Records from a dataset
▬▬▬

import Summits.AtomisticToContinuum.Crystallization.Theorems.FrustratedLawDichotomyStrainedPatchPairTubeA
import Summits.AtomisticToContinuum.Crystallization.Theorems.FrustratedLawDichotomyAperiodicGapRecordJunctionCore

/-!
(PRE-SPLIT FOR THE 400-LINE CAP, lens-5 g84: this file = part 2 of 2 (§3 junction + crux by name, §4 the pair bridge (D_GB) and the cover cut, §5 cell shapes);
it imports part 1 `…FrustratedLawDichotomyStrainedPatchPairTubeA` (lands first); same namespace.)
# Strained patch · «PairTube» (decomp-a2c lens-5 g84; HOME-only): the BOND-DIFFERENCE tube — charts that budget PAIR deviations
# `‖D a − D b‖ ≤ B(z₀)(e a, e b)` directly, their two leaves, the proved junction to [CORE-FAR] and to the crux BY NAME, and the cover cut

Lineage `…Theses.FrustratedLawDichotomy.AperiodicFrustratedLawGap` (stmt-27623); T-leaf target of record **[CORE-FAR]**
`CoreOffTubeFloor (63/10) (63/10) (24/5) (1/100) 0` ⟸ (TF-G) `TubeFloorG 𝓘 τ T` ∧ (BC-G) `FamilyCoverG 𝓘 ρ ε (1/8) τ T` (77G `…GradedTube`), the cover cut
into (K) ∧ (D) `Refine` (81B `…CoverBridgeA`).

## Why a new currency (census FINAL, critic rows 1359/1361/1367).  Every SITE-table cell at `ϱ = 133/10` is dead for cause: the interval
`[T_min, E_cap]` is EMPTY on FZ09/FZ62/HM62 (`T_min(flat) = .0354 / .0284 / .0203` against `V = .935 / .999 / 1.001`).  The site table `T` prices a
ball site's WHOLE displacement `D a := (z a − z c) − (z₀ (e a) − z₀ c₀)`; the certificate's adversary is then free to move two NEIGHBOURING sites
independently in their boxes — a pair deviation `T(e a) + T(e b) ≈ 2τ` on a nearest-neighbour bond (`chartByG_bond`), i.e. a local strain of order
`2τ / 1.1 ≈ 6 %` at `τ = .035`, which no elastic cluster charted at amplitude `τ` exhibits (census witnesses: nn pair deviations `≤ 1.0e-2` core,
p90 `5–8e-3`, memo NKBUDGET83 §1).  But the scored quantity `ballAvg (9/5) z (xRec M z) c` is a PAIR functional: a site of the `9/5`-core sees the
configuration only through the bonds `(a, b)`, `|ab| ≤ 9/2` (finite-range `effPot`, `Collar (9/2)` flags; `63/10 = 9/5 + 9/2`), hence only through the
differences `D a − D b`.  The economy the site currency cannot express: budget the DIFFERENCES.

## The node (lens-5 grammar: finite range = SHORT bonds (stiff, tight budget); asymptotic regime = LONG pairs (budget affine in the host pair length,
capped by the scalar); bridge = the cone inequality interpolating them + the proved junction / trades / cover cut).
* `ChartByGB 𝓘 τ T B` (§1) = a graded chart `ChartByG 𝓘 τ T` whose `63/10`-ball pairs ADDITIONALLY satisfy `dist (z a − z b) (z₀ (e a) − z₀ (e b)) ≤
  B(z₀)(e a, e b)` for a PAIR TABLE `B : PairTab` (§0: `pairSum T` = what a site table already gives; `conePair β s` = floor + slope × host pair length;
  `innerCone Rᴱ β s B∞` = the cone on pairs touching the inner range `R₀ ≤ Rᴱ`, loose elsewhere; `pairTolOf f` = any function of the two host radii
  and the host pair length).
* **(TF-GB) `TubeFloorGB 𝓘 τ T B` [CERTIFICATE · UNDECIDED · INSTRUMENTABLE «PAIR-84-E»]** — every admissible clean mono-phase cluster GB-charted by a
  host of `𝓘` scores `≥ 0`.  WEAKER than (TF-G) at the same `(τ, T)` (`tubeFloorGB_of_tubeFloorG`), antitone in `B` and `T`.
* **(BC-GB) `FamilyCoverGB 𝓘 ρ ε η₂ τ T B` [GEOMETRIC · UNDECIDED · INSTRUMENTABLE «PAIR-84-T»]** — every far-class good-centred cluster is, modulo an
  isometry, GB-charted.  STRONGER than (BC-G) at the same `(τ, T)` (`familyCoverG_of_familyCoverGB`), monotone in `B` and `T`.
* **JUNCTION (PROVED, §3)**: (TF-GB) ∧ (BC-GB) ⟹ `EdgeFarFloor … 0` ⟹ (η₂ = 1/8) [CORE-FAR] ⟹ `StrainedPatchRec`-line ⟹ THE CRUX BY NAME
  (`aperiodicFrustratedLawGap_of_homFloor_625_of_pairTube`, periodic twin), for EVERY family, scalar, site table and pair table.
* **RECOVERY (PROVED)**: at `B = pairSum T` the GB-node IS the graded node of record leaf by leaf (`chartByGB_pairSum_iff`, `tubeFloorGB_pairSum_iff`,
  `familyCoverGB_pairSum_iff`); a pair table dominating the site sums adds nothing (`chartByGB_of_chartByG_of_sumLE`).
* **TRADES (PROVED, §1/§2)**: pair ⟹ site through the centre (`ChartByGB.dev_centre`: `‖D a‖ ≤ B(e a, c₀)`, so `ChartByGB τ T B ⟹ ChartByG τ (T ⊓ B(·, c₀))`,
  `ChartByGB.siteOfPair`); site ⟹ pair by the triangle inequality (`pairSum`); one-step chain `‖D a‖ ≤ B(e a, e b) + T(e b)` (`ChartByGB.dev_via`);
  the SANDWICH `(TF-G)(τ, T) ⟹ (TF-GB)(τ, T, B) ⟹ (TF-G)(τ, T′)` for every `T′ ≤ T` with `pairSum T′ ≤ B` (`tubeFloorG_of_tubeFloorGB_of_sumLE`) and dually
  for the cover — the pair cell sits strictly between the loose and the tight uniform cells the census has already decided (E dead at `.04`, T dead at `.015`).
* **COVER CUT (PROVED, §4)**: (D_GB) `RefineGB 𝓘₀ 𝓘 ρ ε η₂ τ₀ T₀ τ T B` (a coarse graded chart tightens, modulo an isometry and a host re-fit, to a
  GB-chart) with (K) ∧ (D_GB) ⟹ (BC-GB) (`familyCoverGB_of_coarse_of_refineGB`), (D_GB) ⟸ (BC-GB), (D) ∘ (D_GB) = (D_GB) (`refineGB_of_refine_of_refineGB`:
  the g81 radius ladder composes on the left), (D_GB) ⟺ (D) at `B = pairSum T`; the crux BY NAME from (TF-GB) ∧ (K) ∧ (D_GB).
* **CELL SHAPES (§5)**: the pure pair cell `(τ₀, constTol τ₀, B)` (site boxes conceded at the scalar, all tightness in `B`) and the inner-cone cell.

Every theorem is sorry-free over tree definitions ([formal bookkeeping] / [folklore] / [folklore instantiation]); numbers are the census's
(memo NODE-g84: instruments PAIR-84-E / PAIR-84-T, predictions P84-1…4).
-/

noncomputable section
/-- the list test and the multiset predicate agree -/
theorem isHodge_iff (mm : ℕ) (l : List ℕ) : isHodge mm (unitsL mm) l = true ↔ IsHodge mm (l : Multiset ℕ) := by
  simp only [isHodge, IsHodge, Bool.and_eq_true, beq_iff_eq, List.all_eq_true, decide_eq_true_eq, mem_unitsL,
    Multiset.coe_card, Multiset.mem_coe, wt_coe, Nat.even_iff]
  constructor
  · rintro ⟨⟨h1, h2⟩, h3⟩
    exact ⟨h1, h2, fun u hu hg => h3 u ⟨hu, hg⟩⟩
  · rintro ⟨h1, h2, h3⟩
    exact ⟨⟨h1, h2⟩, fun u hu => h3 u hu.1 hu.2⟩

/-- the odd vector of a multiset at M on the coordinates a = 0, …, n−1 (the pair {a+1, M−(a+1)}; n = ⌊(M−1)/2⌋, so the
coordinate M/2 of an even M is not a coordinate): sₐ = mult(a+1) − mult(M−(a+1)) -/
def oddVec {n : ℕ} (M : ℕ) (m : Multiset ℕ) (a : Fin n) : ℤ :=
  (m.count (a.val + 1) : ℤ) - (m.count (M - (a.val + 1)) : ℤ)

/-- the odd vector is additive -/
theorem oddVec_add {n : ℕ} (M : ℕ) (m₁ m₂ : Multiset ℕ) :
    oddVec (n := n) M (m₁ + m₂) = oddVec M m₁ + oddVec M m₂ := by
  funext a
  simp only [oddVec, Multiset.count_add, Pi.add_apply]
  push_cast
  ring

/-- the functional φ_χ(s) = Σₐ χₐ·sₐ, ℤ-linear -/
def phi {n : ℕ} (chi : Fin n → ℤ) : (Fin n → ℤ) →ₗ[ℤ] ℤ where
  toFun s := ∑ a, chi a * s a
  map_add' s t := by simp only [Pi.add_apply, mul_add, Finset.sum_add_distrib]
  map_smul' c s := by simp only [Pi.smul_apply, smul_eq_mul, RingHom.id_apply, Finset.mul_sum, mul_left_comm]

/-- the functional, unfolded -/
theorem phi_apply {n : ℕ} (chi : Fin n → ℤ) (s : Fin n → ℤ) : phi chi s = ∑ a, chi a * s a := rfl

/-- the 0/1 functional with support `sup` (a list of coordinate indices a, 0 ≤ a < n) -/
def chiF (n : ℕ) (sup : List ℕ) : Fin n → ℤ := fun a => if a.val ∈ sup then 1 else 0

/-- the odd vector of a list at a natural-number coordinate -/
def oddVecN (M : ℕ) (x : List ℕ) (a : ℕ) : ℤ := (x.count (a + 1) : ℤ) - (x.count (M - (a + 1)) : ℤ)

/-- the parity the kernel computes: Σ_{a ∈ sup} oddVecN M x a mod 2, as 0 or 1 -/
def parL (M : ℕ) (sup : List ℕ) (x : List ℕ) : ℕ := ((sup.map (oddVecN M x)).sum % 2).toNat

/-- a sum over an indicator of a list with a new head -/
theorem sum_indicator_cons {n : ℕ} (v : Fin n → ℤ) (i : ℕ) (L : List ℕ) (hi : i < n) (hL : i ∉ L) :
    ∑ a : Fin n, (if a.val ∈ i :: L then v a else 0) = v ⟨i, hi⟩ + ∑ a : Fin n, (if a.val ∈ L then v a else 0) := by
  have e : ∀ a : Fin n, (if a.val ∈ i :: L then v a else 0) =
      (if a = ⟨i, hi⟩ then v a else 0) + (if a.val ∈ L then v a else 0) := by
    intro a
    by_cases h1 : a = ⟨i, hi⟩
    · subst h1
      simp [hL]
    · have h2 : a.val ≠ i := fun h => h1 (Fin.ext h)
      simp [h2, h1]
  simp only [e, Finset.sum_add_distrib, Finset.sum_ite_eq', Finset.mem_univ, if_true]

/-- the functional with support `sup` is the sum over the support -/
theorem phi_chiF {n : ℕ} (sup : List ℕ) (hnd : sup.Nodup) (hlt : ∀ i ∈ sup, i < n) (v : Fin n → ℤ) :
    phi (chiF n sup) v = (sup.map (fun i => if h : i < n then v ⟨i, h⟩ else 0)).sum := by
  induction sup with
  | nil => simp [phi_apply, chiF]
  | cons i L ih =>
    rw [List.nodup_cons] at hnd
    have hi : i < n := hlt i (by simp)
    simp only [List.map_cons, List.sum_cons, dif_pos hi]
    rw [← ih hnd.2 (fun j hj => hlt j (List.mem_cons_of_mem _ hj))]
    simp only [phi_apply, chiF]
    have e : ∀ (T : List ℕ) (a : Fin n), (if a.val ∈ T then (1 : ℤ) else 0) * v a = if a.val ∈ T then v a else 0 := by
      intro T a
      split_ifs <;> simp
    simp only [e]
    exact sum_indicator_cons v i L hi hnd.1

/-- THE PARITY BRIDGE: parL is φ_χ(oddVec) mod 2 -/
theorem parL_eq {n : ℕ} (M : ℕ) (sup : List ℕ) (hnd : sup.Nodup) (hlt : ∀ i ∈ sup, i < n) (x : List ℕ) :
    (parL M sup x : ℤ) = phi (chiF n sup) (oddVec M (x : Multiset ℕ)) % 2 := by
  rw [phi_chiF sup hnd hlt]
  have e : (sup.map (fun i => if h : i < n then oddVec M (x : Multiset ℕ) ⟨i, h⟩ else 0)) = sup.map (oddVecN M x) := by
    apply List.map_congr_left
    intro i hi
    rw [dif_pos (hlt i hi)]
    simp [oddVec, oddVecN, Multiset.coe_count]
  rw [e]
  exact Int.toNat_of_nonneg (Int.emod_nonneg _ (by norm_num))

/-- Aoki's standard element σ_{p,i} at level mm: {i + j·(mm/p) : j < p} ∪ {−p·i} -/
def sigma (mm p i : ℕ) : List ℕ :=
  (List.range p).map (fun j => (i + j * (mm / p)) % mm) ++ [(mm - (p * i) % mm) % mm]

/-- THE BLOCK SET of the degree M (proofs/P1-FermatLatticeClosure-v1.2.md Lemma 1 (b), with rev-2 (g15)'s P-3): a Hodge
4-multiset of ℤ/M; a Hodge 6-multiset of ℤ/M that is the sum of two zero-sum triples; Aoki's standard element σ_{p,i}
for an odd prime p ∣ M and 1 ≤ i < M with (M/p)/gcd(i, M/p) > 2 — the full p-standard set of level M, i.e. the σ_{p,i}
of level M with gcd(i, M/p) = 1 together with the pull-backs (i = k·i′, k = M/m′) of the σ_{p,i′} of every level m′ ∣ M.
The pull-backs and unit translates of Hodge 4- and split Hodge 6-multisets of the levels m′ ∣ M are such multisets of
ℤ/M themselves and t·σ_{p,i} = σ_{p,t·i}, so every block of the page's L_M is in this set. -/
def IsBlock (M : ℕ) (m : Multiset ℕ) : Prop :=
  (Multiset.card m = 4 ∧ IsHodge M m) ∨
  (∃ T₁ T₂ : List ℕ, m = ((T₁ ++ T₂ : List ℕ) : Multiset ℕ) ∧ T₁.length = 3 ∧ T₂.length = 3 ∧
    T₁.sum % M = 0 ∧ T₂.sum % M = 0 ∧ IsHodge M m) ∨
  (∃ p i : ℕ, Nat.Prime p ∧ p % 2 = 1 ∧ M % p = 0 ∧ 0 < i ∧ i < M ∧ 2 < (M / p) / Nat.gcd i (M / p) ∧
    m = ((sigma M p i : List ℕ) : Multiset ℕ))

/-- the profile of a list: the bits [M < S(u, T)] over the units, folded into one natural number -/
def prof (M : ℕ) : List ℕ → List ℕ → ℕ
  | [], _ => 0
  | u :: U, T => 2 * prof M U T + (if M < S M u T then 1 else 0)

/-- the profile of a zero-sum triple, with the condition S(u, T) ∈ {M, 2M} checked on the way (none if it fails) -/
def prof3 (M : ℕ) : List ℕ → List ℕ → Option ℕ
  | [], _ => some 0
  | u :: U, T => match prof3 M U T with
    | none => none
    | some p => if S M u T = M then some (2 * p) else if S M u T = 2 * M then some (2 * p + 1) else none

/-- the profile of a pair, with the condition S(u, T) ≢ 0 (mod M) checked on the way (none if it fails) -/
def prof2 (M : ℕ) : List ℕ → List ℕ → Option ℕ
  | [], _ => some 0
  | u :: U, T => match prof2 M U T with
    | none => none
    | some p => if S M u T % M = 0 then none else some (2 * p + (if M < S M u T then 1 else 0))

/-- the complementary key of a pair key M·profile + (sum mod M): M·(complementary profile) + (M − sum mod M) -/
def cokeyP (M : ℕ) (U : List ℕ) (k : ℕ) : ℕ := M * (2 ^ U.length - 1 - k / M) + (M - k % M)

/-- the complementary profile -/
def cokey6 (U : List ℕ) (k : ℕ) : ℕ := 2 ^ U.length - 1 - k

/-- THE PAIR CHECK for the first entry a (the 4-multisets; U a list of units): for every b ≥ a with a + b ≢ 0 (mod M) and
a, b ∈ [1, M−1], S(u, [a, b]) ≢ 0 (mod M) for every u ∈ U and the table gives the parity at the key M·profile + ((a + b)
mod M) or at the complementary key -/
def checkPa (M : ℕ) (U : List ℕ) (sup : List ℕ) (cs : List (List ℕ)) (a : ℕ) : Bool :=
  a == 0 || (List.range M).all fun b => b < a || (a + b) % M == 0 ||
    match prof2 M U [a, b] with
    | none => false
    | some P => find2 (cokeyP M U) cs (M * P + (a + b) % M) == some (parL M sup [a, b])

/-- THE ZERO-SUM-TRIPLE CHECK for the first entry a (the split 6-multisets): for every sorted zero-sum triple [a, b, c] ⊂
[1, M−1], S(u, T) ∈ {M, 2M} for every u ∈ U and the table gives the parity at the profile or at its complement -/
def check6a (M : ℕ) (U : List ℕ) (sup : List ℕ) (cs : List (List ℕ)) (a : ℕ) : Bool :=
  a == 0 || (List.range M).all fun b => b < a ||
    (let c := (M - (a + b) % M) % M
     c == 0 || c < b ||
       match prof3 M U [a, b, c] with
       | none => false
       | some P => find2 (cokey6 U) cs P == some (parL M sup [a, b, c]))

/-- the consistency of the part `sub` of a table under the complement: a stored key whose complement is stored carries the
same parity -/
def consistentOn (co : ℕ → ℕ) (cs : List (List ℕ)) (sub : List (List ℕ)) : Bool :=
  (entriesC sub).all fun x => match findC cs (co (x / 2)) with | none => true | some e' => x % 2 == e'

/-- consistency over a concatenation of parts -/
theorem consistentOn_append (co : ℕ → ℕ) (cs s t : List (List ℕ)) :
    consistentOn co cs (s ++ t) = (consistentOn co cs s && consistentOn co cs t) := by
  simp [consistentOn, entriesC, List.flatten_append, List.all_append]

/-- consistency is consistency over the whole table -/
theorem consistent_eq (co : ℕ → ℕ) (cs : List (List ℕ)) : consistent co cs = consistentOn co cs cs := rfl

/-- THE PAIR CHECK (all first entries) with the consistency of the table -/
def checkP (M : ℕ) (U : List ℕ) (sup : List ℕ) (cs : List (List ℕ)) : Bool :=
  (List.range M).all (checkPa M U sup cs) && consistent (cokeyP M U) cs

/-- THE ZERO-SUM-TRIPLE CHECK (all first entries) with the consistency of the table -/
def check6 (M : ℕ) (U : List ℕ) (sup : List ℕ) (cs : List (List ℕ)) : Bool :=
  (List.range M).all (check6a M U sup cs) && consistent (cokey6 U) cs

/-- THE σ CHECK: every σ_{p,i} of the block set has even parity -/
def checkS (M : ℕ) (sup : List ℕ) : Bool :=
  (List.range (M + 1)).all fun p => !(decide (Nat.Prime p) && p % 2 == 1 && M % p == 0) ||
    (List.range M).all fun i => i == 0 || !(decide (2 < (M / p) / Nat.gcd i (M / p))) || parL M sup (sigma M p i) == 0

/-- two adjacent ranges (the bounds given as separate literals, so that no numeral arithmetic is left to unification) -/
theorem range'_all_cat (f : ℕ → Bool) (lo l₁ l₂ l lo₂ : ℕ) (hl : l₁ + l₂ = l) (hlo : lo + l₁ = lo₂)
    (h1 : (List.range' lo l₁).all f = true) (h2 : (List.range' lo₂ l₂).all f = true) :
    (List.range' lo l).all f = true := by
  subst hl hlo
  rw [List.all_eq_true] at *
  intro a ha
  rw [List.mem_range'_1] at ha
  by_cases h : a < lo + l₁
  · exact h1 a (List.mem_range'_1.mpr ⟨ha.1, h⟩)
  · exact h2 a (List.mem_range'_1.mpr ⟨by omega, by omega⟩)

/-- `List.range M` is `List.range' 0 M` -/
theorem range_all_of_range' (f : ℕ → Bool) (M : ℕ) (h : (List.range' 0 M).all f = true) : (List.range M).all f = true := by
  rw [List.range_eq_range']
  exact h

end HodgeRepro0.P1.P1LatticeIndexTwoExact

▬▬▬

§ Work required:
Look back at the entries above. Retype the line with "4-multiset of ℤ/M;", the line with "T₁.sum % M = 0", and all lines in between.

§ Exercise answer:
4-multiset of ℤ/M; a Hodge 6-multiset of ℤ/M that is the sum of two zero-sum triples; Aoki's standard element σ_{p,i}
for an odd prime p ∣ M and 1 ≤ i < M with (M/p)/gcd(i, M/p) > 2 — the full p-standard set of level M, i.e. the σ_{p,i}
of level M with gcd(i, M/p) = 1 together with the pull-backs (i = k·i′, k = M/m′) of the σ_{p,i′} of every level m′ ∣ M.
The pull-backs and unit translates of Hodge 4- and split Hodge 6-multisets of the levels m′ ∣ M are such multisets of
ℤ/M themselves and t·σ_{p,i} = σ_{p,t·i}, so every block of the page's L_M is in this set. -/
def IsBlock (M : ℕ) (m : Multiset ℕ) : Prop :=
  (Multiset.card m = 4 ∧ IsHodge M m) ∨
  (∃ T₁ T₂ : List ℕ, m = ((T₁ ++ T₂ : List ℕ) : Multiset ℕ) ∧ T₁.length = 3 ∧ T₂.length = 3 ∧
    T₁.sum % M = 0 ∧ T₂.sum % M = 0 ∧ IsHodge M m) ∨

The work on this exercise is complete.